Depressive symptoms will be measured with the Japanese version of the Patient Health Questionnaire-9 [36]. Participants rate the frequency of depressive symptoms experienced over the previous 2 weeks on a 0 (“Not at all”) to 3 (“Almost every day”) rating scale. Item responses are totaled with higher scores indicating greater depressive symptom severity. The Japanese version of the Patient Health Questionnaire-9 has been found to be in accordance with neuropsychiatric interviews [36] and suitable for screening and monitoring symptoms in primary care populations [37].
General anxiety symptoms will be measured with the Japanese version of the Generalized Anxiety Disorders Scale [38]. On 7 items, participants rated the frequency of anxiety symptoms from 0 (“Not at all”) to 3 (“Every Day”). Item responses are totaled, so that higher scores indicate higher frequency of anxious symptoms.

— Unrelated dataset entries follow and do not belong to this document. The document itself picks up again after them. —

import Summits.RiemannHypothesis.RiemannHypothesis.Theorems.PfPersistenceGalerkinFormDecay
import Literature.NumberTheory.LFunctions.WeilExplicitContinuous
import Literature.NumberTheory.LFunctions.WeilArchimedeanPositivityProofs
import HarnessLib

/-!
# PF persistence — GAL-0 piece (ii), STEP 2: the autocorrelation of a cut-off continuous
# function is continuous with compact support; the mollification engine applies to the
# cut-off Galerkin profile (pub-rhpf barrier-prover g2)

HONEST FRAMING: long-odds mechanism search; no RH claims.  Continues
`Theorems/PfPersistenceGalerkinFormMellin.lean` (STEP 3a) and `…GalerkinFormDecay.lean` (STEP 3b).

For `F = 1_{[-b,b]} · f` with `f : ℝ → ℂ` continuous (the cut-off Galerkin profile
`cutoffProfile win v` is the case `b = a`, `f = θ_v`; its inward dilates — STEP 1 — are the
cases `b = λa`, `f = θ_v(·/λ)`), the autocorrelation `A = F ⋆ F̃`, `F̃(u) = conj F(-u)`, is
NOT covered by the tree's test-function API (`F` jumps at `±b`).  PROVED here (RH-free):

* `weilConv_weilReflect_cutoff_eq` — the window formula
  `A(x) = ∫_{l(x)}^{m(x)} f(u) conj f(u - x) du`, `l(x) = max(-b, x-b)`,
  `m(x) = max(l(x), min(b, x+b))` (an interval integral with continuous end-points);
* `continuous_weilConv_weilReflect_cutoff` — `A` is continuous;
* `weilConv_weilReflect_cutoff_eq_zero` / `hasCompactSupport_weilConv_weilReflect_cutoff` —
  `A(x) = 0` for `|x| > 2b`, so `A` has compact support;
* `cutoffProfile_eq_indicator` and the instances for the Galerkin profile, and the ENGINE
  COROLLARY `tendsto_weilFunctional_autocorr_cutoffProfile_moll`: with `A = G ⋆ G̃`,
  `G = cutoffProfile win v`,  `W(A ⋆ φ_k) → W(A) = weilQuadratic G` along the tree's mollifiers
  `φ_k = WeilContinuous.moll k` (`WeilContinuous.tendsto_weilFunctional_moll` fed with the
  continuity and compact support proved here and the integrability `hA` of STEP 3b).

What remains for `CutoffProfileFormDensity` (GAL-0 piece (ii)) after this file: the same engine
limit along the SQUARED mollifiers `φ_k ⋆ φ_k` (the autocorrelation of `G_λ ⋆ φ_k` is
`A_λ ⋆ (φ_k ⋆ φ_k)`), the inward dilation `G_λ` (support strictly inside `[-a, a]`) and the
`L²`/form continuity in `λ` — see `HOME/pub-rhpf-barrier-prover/PROOF-PLAN.md`.
-/

set_option linter.dupNamespace false

noncomputable section

open Complex Filter Set MeasureTheory intervalIntegral
open scoped Real Topology ComplexConjugate

namespace Summit.RiemannHypothesis.RiemannHypothesis.Theorems.PfPersistence

open Literature.NumberTheory.LFunctions

/-! ## §1 The autocorrelation of a cut-off continuous function -/

section Cutoff

variable {f : ℝ → ℂ} {b : ℝ}

/-- Left end-point `l(x) = max(-b, x - b)` of the overlap window `[-b,b] ∩ (x + [-b,b])`. [folklore] -/
def overlapLeft (b x : ℝ) : ℝ := max (-b) (x - b)

/-- Clamped right end-point `m(x) = max(l(x), min(b, x + b))` of the overlap window. [folklore] -/
def overlapRight (b x : ℝ) : ℝ := max (overlapLeft b x) (min b (x + b))

/-- `l ≤ m`. [folklore] -/
theorem overlapLeft_le_overlapRight (b x : ℝ) : overlapLeft b x ≤ overlapRight b x :=
  le_max_left _ _

/-- The end-points are continuous in `x`. [folklore] -/
theorem continuous_overlapLeft (b : ℝ) : Continuous (overlapLeft b) := by
  unfold overlapLeft; fun_prop

/-- The end-points are continuous in `x`. [folklore] -/
theorem continuous_overlapRight (b : ℝ) : Continuous (overlapRight b) := by
  unfold overlapRight overlapLeft; fun_prop

/-- Membership in the overlap window: `u ∈ [l, min(b, x+b)] ↔ u ∈ [-b,b] ∧ u - x ∈ [-b,b]`. [folklore] -/
theorem mem_overlap_iff (b x u : ℝ) :
    u ∈ Icc (overlapLeft b x) (min b (x + b)) ↔ u ∈ Icc (-b) b ∧ u - x ∈ Icc (-b) b := by
  simp only [overlapLeft, mem_Icc, max_le_iff, le_min_iff]
  constructor
  · rintro ⟨⟨h1, h2⟩, h3, h4⟩; exact ⟨⟨h1, h3⟩, by linarith, by linarith⟩
  · rintro ⟨⟨h1, h3⟩, h2, h4⟩; exact ⟨⟨h1, by linarith⟩, h3, by linarith⟩

/-- Pointwise: the integrand of `F ⋆ F̃` at `x` is the overlap-window indicator of
`u ↦ f(u) conj f(u - x)`. [folklore] -/
theorem cutoff_mul_conj_cutoff (f : ℝ → ℂ) (b x u : ℝ) :
    (Icc (-b) b).indicator f u * conj ((Icc (-b) b).indicator f (u - x)) =
      (Icc (overlapLeft b x) (min b (x + b))).indicator (fun u ↦ f u * conj (f (u - x))) u := by
  by_cases hu : u ∈ Icc (-b) b
  · by_cases hux : u - x ∈ Icc (-b) b
    · have hm : u ∈ Icc (overlapLeft b x) (min b (x + b)) := (mem_overlap_iff b x u).2 ⟨hu, hux⟩
      rw [indicator_of_mem hu, indicator_of_mem hux, indicator_of_mem hm]
    · have hm : u ∉ Icc (overlapLeft b x) (min b (x + b)) :=
        fun h ↦ hux ((mem_overlap_iff b x u).1 h).2
      rw [indicator_of_notMem hux, indicator_of_notMem hm, map_zero, mul_zero]
  · have hm : u ∉ Icc (overlapLeft b x) (min b (x + b)) :=
      fun h ↦ hu ((mem_overlap_iff b x u).1 h).1
    rw [indicator_of_notMem hu, indicator_of_notMem hm, zero_mul]

/-- A set integral over `[l, r]` is the interval integral over `l..max(l, r)` (both vanish when
`r < l`). [folklore] -/
theorem setIntegral_Icc_eq_intervalIntegral_max (h : ℝ → ℂ) (l r : ℝ) :
    ∫ u in Icc l r, h u = ∫ u in l..max l r, h u := by
  rcases le_or_gt l r with hlr | hrl
  · rw [max_eq_right hlr, intervalIntegral.integral_of_le hlr, integral_Icc_eq_integral_Ioc]
  · rw [max_eq_left hrl.le, intervalIntegral.integral_same, Icc_eq_empty (not_le.2 hrl),
      Measure.restrict_empty, integral_zero_measure]

/-- **Window formula**: `(F ⋆ F̃)(x) = ∫_{l(x)}^{m(x)} f(u) conj f(u-x) du` for the cut-off
`F = 1_{[-b,b]} f` of any `f`. [folklore] -/
theorem weilConv_weilReflect_cutoff_eq (f : ℝ → ℂ) (b x : ℝ) :
    weilConv ((Icc (-b) b).indicator f) (weilReflect ((Icc (-b) b).indicator f)) x =
      ∫ u in (overlapLeft b x)..(overlapRight b x), f u * conj (f (u - x)) := by
  rw [weilConv_apply]
  have hpt : (fun u ↦ (Icc (-b) b).indicator f u *
      weilReflect ((Icc (-b) b).indicator f) (x - u)) =
      (Icc (overlapLeft b x) (min b (x + b))).indicator (fun u ↦ f u * conj (f (u - x))) := by
    funext u
    rw [weilReflect, neg_sub]
    exact cutoff_mul_conj_cutoff f b x u
  rw [hpt, MeasureTheory.integral_indicator measurableSet_Icc,
    setIntegral_Icc_eq_intervalIntegral_max]
  rfl

/-- **Continuity** of the autocorrelation of a cut-off continuous function. [folklore] -/
theorem continuous_weilConv_weilReflect_cutoff (hf : Continuous f) (b : ℝ) :
    Continuous (weilConv ((Icc (-b) b).indicator f) (weilReflect ((Icc (-b) b).indicator f))) := by
  have heq : weilConv ((Icc (-b) b).indicator f) (weilReflect ((Icc (-b) b).indicator f)) =
      fun x ↦ ∫ u in (overlapLeft b x)..(overlapRight b x), f u * conj (f (u - x)) :=
    funext (weilConv_weilReflect_cutoff_eq f b)
  rw [heq]
  set k : ℝ → ℝ → ℂ := fun x u ↦ f u * conj (f (u - x)) with hk
  have hkc : Continuous (Function.uncurry k) := by
    have h1 : Continuous fun p : ℝ × ℝ ↦ f p.2 := hf.comp continuous_snd
    have h2 : Continuous fun p : ℝ × ℝ ↦ conj (f (p.2 - p.1)) :=
      Complex.continuous_conj.comp (hf.comp (continuous_snd.sub continuous_fst))
    exact h1.mul h2
  have hku : ∀ x, Continuous (k x) := fun x ↦ (hf.mul (Complex.continuous_conj.comp
    (hf.comp (continuous_id.sub continuous_const))))
  have hsplit : (fun x ↦ ∫ u in (overlapLeft b x)..(overlapRight b x), k x u) =
      fun x ↦ (∫ u in (0 : ℝ)..(overlapRight b x), k x u) - ∫ u in (0 : ℝ)..(overlapLeft b x), k x u := by
    funext x
    rw [intervalIntegral.integral_interval_sub_left ((hku x).intervalIntegrable _ _)
      ((hku x).intervalIntegrable _ _)]
  change Continuous fun x ↦ ∫ u in (overlapLeft b x)..(overlapRight b x), k x u
  rw [hsplit]
  exact (intervalIntegral.continuous_parametric_intervalIntegral_of_continuous hkc
    (continuous_overlapRight b)).sub
    (intervalIntegral.continuous_parametric_intervalIntegral_of_continuous hkc
      (continuous_overlapLeft b))

/-- Outside `[-2b, 2b]` the overlap window is empty: `m(x) = l(x)`. [folklore] -/
theorem overlapRight_eq_overlapLeft {b x : ℝ} (hx : 2 * b < |x|) : overlapRight b x = overlapLeft b x := by
  unfold overlapRight overlapLeft
  refine max_eq_left ?_
  rcases le_or_gt 0 x with h0 | h0
  · rw [abs_of_nonneg h0] at hx
    calc min b (x + b) ≤ b := min_le_left _ _
      _ ≤ x - b := by linarith
      _ ≤ max (-b) (x - b) := le_max_right _ _
  · rw [abs_of_neg h0] at hx
    calc min b (x + b) ≤ x + b := min_le_right _ _
      _ ≤ -b := by linarith
      _ ≤ max (-b) (x - b) := le_max_left _ _

/-- The autocorrelation of a cut-off function VANISHES for `|x| > 2b`. [folklore] -/
theorem weilConv_weilReflect_cutoff_eq_zero (f : ℝ → ℂ) {b x : ℝ} (hx : 2 * b < |x|) :
    weilConv ((Icc (-b) b).indicator f) (weilReflect ((Icc (-b) b).indicator f)) x = 0 := by
  rw [weilConv_weilReflect_cutoff_eq, overlapRight_eq_overlapLeft hx, intervalIntegral.integral_same]

/-- The autocorrelation of a cut-off function has COMPACT SUPPORT (inside `[-2b, 2b]`). [folklore] -/
theorem hasCompactSupport_weilConv_weilReflect_cutoff (f : ℝ → ℂ) (b : ℝ) :
    HasCompactSupport
      (weilConv ((Icc (-b) b).indicator f) (weilReflect ((Icc (-b) b).indicator f))) := by
  refine HasCompactSupport.intro (isCompact_Icc (a := -(2 * b)) (b := 2 * b)) fun x hx ↦ ?_
  refine weilConv_weilReflect_cutoff_eq_zero f ?_
  simp only [mem_Icc, not_and_or, not_le] at hx
  rcases hx with h | h
  · have : -x ≤ |x| := neg_le_abs x
    linarith
  · exact lt_of_lt_of_le h (le_abs_self x)

end Cutoff

/-! ## §2 The cut-off Galerkin profile -/

/-- The cut-off Galerkin profile is the cut-off `1_{[-a,a]} θ_v` of the complex profile. [folklore] -/
theorem cutoffProfile_eq_indicator (win : Window) (v : Fin (win.N + 1) → ℝ) :
    cutoffProfile win v = (Icc (-win.a) win.a).indicator (profileC (2 * win.a) v) := by
  funext t
  by_cases ht : t ∈ Icc (-win.a) win.a
  · simp [cutoffProfile, profileC, indicator_of_mem ht]
  · simp [cutoffProfile, indicator_of_notMem ht]

/-- The autocorrelation `A = G ⋆ G̃` of the cut-off Galerkin profile is continuous. [folklore] -/
theorem continuous_autocorr_cutoffProfile (win : Window) (v : Fin (win.N + 1) → ℝ) :
    Continuous (weilConv (cutoffProfile win v) (weilReflect (cutoffProfile win v))) := by
  rw [cutoffProfile_eq_indicator]
  exact continuous_weilConv_weilReflect_cutoff (continuous_profileC _ v) _

/-- … and compactly supported. [folklore] -/
theorem hasCompactSupport_autocorr_cutoffProfile (win : Window) (v : Fin (win.N + 1) → ℝ) :
    HasCompactSupport (weilConv (cutoffProfile win v) (weilReflect (cutoffProfile win v))) := by
  rw [cutoffProfile_eq_indicator]
  exact hasCompactSupport_weilConv_weilReflect_cutoff _ _

/-- … and vanishes for `|x| > 2a`. [folklore] -/
theorem autocorr_cutoffProfile_eq_zero (win : Window) (v : Fin (win.N + 1) → ℝ) {x : ℝ}
    (hx : 2 * win.a < |x|) :
    weilConv (cutoffProfile win v) (weilReflect (cutoffProfile win v)) x = 0 := by
  rw [cutoffProfile_eq_indicator]
  exact weilConv_weilReflect_cutoff_eq_zero _ hx

/-- `A(0) = ‖G‖₂²`. [folklore] -/
theorem autocorr_cutoffProfile_zero (win : Window) (v : Fin (win.N + 1) → ℝ) :
    weilConv (cutoffProfile win v) (weilReflect (cutoffProfile win v)) 0 =
      ((∫ t, ‖cutoffProfile win v t‖ ^ 2 : ℝ) : ℂ) :=
  weilConv_weilReflect_apply_zero _

/-! ## §3 Engine corollary: the Weil functional of `A = G ⋆ G̃` is the limit along mollifiers -/

/-- **`W(A ⋆ φ_k) → W(A) = Q(G)`** for the autocorrelation `A` of the cut-off Galerkin profile `G`,
along the tree's mollifiers `φ_k = WeilContinuous.moll k`
(`WeilContinuous.tendsto_weilFunctional_moll` with the continuity / compact support of §2 and
the archimedean integrability of STEP 3b). [folklore] -/
theorem tendsto_weilFunctional_autocorr_cutoffProfile_moll (win : Window) (v : Fin (win.N + 1) → ℝ) :
    Tendsto (fun k ↦ weilFunctional (weilConv
        (weilConv (cutoffProfile win v) (weilReflect (cutoffProfile win v))) (WeilContinuous.moll k)))
      atTop (𝓝 (weilQuadratic (cutoffProfile win v))) :=
  WeilContinuous.tendsto_weilFunctional_moll (continuous_autocorr_cutoffProfile win v)
    (hasCompactSupport_autocorr_cutoffProfile win v) (integrable_weilArchIntegrand_cutoffProfile win v)

/-- The mollified autocorrelations `A ⋆ φ_k` are Weil test functions. [folklore] -/
theorem isWeilTest_autocorr_cutoffProfile_moll (win : Window) (v : Fin (win.N + 1) → ℝ) (k : ℕ) :
    IsWeilTest (weilConv (weilConv (cutoffProfile win v) (weilReflect (cutoffProfile win v)))
      (WeilContinuous.moll k)) :=
  WeilContinuous.isWeilTest_weilConv_moll (continuous_autocorr_cutoffProfile win v)
    (hasCompactSupport_autocorr_cutoffProfile win v) k

end Summit.RiemannHypothesis.RiemannHypothesis.Theorems.PfPersistence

The Japanese Language scale has been validated in clinical and nonclinical samples [38].
Social anxiety symptoms will be measured with the Japanese version of the Liebowitz Social Anxiety Scale [39]. This is a 24-item scale on which participants rate their fear of social situations from 0 (“None”) to 3 (“Severe”), and how frequently they avoid those situations from 0 (“Never, 0% of the time”) to 3 (“Usually, 67%‐100% of the time). All item responses are summed, with higher scores indicating greater social anxiety. The Japanese version of the scale has been repeatedly investigated and validated in both clinical and nonclinical groups [3940].
Fear of offending others will be measured with the Taijin Kyofusho Scale [41]. This scale is designed to capture a culturally specific form of social anxiety centered on the fear of offending others with one’s appearance or behavior. Participants rate their agreements with 31 statements from 1 (“Totally Disagree”) to 7 (“Totally Agree”). Item responses are totaled so higher scores indicate higher levels of social anxiety and fear of offending others. The scale has been validated in clinical and nonclinical populations [4142].

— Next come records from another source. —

import Literature.MathematicalPhysics.QuantumFieldTheory.Balaban1983to89.B9Thm33G0DirXHolderFromDds
import Literature.MathematicalPhysics.QuantumFieldTheory.Balaban1983to89.B9Thm313WholeDvHolderAtPinsGraded

/-!
# `Balaban1983to89.B9Thm33G0DirXHolderAtPinsGraded` — T. Bałaban, *Propagators for lattice gauge theories in a background field*, Commun. Math. Phys. **99** (1985)
# 389–434 [Balaban1985BackgroundPropagators] Thms 3.12–3.13 pp. 421–426 with Thm 3.3 (3.45) p. 398: THE W-c FACE `Thm33G0DirX.pXdDH` (Φ^X_β∘∇_{U,ν}∘G₀∘D_U) AT THE
# GRADED TRANSPORTED PIN `bH13 := weightNorm (bHZG (taxiS U) p w) (Lʲη)⁻¹` — dag-n06-w6's engine `pXdDH_of_h45m_noLen` re-plugged with the transported J-letter
# (`hasMaj_JcoKH_graded`, NO small-gauge binder `hΘ`) and the (3.45) members read at the transported bond class `bHZKT (taxiB U) s p` along an exponent schedule `s(β) ∈ (β, 1)`

statement-level skeleton of published theorems with citation tags; proofs where landed; nothing here is a claim about the Yang–Mills mass gap

PDF held: `paper:balaban1985-cmp99-background-propagators` (journal page = PDF page + 388); pp. 397–398, 421–426 read by this seat (2026-08-28).

THE PRINT (verbatim, p. 398, (3.45) and the remark after (3.47)): *«‖(G(U)λ)‖_{α,U} ≤ B′₀(ε,β)·‖λ‖_{β+ε} …»*, *«… the norms are taken with respect to the covariant
derivatives, i.e. with the parallel transport U(Γ_{xx′}) along the shortest contours Γ_{xx′} …»* — the input Hölder class of (3.45) has exponent STRICTLY above the output's,
and its pair differences are TRANSPORTED; p. 397, Thm 3.1: *«B₀(β) → ∞ if β → 1»*.

WHY THIS FILE (cell context, dag-n06-l g21; the knit's WORD-TZ = OPTION (2)).  dag-n06-w6's `B9Thm33G0DirXHolderAtPinsSmooth.pXdDH_smooth_of_h45` delivers the W-c face at
the FLAT smooth pin `weightNorm (bHZ 1 p) (Lʲη)⁻¹` from (3.45) members at the flat bond class `bHZK 1 p` and this seat's flat letter `hasMaj_JcoKH_smooth` — whose small-gauge
binder `hΘ` is gauge-VARIANT and cannot be fed from the certificate's gauge-invariant classes (knit WORD-TZ), and whose single exponent 1 is not print-inhabitable for BOTH
the producers into the pin and its ∀β<1 consumers (this seat's LOCATED-U5).  OPTION (2), graded: the pin is `bH13 := weightNorm (bHZG (taxiS U) p w) (Lʲη)⁻¹`
(`B9SmoothHolderClassGraded`, TRANSPORTED pair differences along def-Y's taxicab transporters, GRADED over the exponents s ∈ (0,1) with weights w), the letter is
`B9Thm313WholeDvHolderAtPinsGraded.hasMaj_JcoKH_graded` (binders: contracting links `hU` + the gauge-INVARIANT plaquette binder `hF`), and the (3.45) member for the output
exponent β is read at the transported bond class of exponent `s β ∈ (β, 1)` (print's `β + ε`).  dag-n06-w6's ENGINE `B9Thm33G0DirXHolderFromDds.pXdDH_of_h45m_noLen` is
used BY NAME and UNCHANGED; this file is the re-plug (the twin dag-n06-w6 was invited to write; filed by this seat to complete the graded member set for the pin edition).
PRIOR ART DECLARED.  Engine and face shape: dag-n06-w6 (`B9Thm33G0DirXHolderFromDds`, `…AtPinsSmooth`); kinematic decomposition `DvcoKH_eq_sum`: this seat (g12); graded
classes, transported letter, `CJG ∕ thetaL`: this seat (g21).  Nothing of theirs is restated.

WHAT IS PROVED (sorry-free; 0 `def`; nothing of [B9] asserted).
* ★★ `pXdDH_graded_of_h45` — at the kinematic pins (`hDv`, `hDds`), under `hβ1 ∕ hbI0`, contracting links `hU`, the plaquette binder `hF` (`ϑF ≥ 0`), weights `0 ≤ w ≤ 1`,
  an exponent schedule `sch` with `β < · ` irrelevant to the engine but `0 < sch β < 1` and `0 < w (sch β)` on `β ∈ [0,1)`, the row-sum ∕ (2.61) facts, and ONE displayed
  (3.45) schema `h45` read at `bHZKT (taxiB U) (sch β) p`: for every `ν` and `β ∈ [0,1)`, `HasMaj (weightNorm (bHZG (taxiS U) p w) (Lʲη)⁻¹) (𝔠_P^{(β−1)})
  ((Φ β ∘ Dd ν ∘ G0) ∘ Dv) (BdX β·e^{−δ₃d})` whenever `BdX β ≥ (d+1)·((1 + C_Lip)·(BZ β·L₀)·((CJG d ℓ b p (thetaL d ℓ ϑF) (w (sch β)) δ_J)·L₀)·c)`.
* ★★ `pXdDH_graded_of_thm33G0Dir` — the same from the certificate's derived schema `Thm33G0Dir 𝔬 𝔭 Dd Dds R₀ H₀ bHX …` when its exponent-indexed input family reads the
  transported bond classes, `hbHX : ∀ γ ∈ (0,1), bHX γ = bHZKT (taxiB U) γ p` (schedule `ε β := (1−β)∕2`, i.e. the member at `β + (1−β)∕2 ∈ (β,1)` — print's `β + ε`);
  ★ `thm33G0DirX_graded_of_thm33G0Dir` — with the zeroth-order probe `hpX0`, the whole face `Thm33G0DirX 𝔬 𝔭 Dd R₀ H₀ _ (weightNorm (bHZG (taxiS U) p w) len⁻¹) Bx0 BdX δ₀′ δ₃ U`.
MODEL ∕ DECLARED READINGS.  As dag-n06-w6's smooth file (their (M1)–(M4)), with: source class graded-transported (sites), input class transported at exponent `sch β` (bonds),
letter constant `CJG` (radius discharged by LAYER B inside `hasMaj_JcoKH_graded`).  DISPLAYED: `hU`, `hF`, `h45`, the schedule and weight data, the geometry facts.
HONEST SCOPE.  Bookkeeping (one application of dag-n06-w6's engine per direction and exponent); NOT a node discharge, NOT summit progress; count-neutral; nothing continuum ∕
OS ∕ mass gap ∕ Clay.  Cell `pub-ymgap` (HUMAN RULING D-0062), Track A node N06 [B9], seat `pub-ymgap-dag-n06-l` (bundle F7 rows 20–21; gen 21), 2026-08-28.  NEW file
importing dag-n06-w6's `B9Thm33G0DirXHolderFromDds` and this seat's `B9Thm313WholeDvHolderAtPinsGraded`; nothing landed is modified.  Net new unproved facts: 0.
-/

noncomputable section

Internet addiction will be measured with the Japanese version of the Internet Addiction Test. Participants rate the frequency of internet addiction symptoms on a 0 (“Not at all”) to 5 (“Always”) rating scale. Item responses are totaled so that higher scores indicate more problematic internet use. The scale has been validated in Japanese populations [43] and has been frequently used in research examining the behavior of hikikomori [8].

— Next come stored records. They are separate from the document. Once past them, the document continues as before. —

import Summits.KontsevichZagierPeriods.Statement

/-!
# KontsevichZagierPeriods / kernel form — the kernel conjecture implies the statement

Problem `KontsevichZagierPeriods`, topic `KernelForm`. The shared last step of every structural
route (NoriTransfer, Grothendieck, ExpConservative, AyoubSpecialisation): the kernel form
`ker (KZ.eval) = KZ.relations` (`Literature.NumberTheory.Transcendental.KZKernelConjecture`) implies the KZ-literal period
conjecture `KontsevichZagierPeriods = Literature.Periods.KZPeriodConjecture`, since
`r.value = r'.value` gives `KZ.eval ([r] - [r']) = 0` (`map_sub`, `KZ.eval_of`) and
`KZ.Equivalent r r'` is by definition `[r] - [r'] ∈ KZ.relations`; the rationality hypotheses
on the endpoints are not used. Settles stmt-KontsevichZagierPeriods-0197.
[Kontsevich–Zagier 2001, §1.2; Huber–Müller-Stach 2017, §13.1 (kernel reformulation)]
-/

namespace Summit.KontsevichZagierPeriods.KernelForm

/-- Settles stmt-KontsevichZagierPeriods-0197: the kernel form of the period conjecture
(`ker eval = relations` on formal `ℤ`-combinations of integral representations) implies the
KZ-literal statement `KontsevichZagierPeriods`. [folklore] -/
theorem kontsevichZagierPeriods_of_kzKernelConjecture :
    Literature.NumberTheory.Transcendental.KZKernelConjecture → KontsevichZagierPeriods := by
  intro hK n m r r' _ _ hv
  apply hK
  simp [Literature.NumberTheory.Transcendental.KZ.eval_of, hv]

end Summit.KontsevichZagierPeriods.KernelForm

Autism traits will be measured with the Japanese version of the Autism Spectrum Quotient short form [44]. Participants rate their agreement with statements consistent with autistic traits from “Strongly Disagree” to “Strongly Agree.” Answers consistent with autistic traits, for example,“I find it difficult to understand people’s intentions” rated as “Agree,” are given a score of 1. Item responses are totaled, with higher scores indicating greater presence of autistic traits. The scale has been validated in clinical [44] and student samples [45].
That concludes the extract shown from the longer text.